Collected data
┄┄┄┄┄┄┄┄┄┄

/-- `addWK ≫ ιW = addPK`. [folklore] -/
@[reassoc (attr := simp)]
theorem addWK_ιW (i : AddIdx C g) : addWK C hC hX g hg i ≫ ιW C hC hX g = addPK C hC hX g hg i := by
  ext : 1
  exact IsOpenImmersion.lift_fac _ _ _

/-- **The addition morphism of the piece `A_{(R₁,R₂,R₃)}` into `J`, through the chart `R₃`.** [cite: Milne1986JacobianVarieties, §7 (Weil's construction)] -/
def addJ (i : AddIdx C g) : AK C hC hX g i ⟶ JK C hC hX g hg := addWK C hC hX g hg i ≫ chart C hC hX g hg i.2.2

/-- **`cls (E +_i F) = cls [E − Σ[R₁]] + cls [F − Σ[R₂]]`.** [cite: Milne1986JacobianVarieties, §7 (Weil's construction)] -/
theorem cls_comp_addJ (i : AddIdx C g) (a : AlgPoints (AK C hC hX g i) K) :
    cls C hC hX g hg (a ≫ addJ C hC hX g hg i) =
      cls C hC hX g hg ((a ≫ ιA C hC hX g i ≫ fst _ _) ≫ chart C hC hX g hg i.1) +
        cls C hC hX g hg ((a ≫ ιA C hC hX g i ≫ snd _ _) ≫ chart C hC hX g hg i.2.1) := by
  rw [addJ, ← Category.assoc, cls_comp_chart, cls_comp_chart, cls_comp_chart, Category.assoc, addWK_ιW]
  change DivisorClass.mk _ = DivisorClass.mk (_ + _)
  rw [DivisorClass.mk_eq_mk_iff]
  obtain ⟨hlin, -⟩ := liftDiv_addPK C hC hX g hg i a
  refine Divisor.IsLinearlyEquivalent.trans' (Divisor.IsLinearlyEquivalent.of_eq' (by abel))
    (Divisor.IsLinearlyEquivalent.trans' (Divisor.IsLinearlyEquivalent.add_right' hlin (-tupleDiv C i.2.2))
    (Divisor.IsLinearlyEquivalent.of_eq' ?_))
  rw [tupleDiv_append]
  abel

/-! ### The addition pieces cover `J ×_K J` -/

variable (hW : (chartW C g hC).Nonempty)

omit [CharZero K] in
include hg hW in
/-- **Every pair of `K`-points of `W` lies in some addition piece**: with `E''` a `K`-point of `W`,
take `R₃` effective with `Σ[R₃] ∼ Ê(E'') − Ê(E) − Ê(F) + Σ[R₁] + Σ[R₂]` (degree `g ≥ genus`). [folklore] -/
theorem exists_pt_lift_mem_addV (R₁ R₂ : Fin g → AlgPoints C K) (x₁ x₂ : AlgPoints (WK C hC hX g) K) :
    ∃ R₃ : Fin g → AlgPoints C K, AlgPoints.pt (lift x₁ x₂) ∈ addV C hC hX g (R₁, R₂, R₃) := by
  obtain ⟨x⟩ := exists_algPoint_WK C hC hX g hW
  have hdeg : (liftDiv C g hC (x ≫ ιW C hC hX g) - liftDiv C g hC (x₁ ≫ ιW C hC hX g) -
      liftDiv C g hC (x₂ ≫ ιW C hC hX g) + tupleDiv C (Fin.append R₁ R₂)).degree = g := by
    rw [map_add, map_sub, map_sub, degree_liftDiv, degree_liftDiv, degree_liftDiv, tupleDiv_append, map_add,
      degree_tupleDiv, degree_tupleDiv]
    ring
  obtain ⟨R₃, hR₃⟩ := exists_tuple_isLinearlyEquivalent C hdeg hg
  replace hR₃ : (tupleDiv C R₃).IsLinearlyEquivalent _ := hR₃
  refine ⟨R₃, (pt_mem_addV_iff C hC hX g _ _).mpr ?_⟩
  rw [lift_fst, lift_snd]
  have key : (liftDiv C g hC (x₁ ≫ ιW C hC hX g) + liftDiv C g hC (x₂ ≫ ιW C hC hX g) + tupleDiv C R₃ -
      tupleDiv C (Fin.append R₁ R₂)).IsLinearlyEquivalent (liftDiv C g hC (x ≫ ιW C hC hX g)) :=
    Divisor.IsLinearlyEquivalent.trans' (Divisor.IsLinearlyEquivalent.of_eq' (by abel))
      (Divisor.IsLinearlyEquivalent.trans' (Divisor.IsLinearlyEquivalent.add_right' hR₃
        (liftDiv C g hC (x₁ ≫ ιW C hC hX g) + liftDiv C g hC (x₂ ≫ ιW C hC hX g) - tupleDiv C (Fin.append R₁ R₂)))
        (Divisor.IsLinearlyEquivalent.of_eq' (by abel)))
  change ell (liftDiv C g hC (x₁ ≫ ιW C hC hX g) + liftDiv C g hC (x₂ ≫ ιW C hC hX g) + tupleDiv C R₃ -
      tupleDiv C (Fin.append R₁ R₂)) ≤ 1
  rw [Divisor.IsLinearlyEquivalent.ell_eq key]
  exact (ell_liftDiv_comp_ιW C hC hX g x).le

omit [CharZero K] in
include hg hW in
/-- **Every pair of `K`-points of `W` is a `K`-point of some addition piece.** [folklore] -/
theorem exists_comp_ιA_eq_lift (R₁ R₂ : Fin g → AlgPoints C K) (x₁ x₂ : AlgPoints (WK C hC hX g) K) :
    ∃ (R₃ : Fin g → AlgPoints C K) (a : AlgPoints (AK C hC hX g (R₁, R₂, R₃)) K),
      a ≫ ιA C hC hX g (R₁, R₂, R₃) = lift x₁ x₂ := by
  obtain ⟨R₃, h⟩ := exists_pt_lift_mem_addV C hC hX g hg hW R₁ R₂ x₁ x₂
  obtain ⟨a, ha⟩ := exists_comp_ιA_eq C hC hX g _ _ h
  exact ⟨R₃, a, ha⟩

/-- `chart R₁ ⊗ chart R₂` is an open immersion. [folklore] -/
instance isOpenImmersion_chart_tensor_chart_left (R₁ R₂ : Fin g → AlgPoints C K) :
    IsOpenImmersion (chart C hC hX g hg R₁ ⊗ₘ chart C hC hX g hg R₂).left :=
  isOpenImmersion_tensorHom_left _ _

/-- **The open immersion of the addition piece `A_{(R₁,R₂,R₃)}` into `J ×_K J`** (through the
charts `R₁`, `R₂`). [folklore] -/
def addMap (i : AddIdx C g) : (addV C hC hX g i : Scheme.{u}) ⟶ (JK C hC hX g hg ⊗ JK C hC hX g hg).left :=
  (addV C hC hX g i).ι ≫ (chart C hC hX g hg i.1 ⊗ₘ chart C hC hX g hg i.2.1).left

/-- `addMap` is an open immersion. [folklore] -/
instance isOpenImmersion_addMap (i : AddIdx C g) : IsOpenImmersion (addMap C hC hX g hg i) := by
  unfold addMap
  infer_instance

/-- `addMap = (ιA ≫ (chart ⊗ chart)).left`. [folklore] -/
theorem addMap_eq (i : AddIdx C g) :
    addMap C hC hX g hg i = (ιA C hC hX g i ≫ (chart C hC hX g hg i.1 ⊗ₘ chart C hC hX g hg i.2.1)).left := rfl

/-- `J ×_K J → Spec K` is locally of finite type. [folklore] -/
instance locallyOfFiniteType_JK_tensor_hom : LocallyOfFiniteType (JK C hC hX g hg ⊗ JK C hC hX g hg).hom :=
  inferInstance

┄┄┄┄┄┄┄┄┄┄

Prompt:
Of the lines above, extract only those from the line with "(ιA ≫ (chart" to the line with "type. [folklore] -/", both included, exactly as written.

Written response:
/-- `addMap = (ιA ≫ (chart ⊗ chart)).left`. [folklore] -/
theorem addMap_eq (i : AddIdx C g) :
    addMap C hC hX g hg i = (ιA C hC hX g i ≫ (chart C hC hX g hg i.1 ⊗ₘ chart C hC hX g hg i.2.1)).left := rfl

/-- `J ×_K J → Spec K` is locally of finite type. [folklore] -/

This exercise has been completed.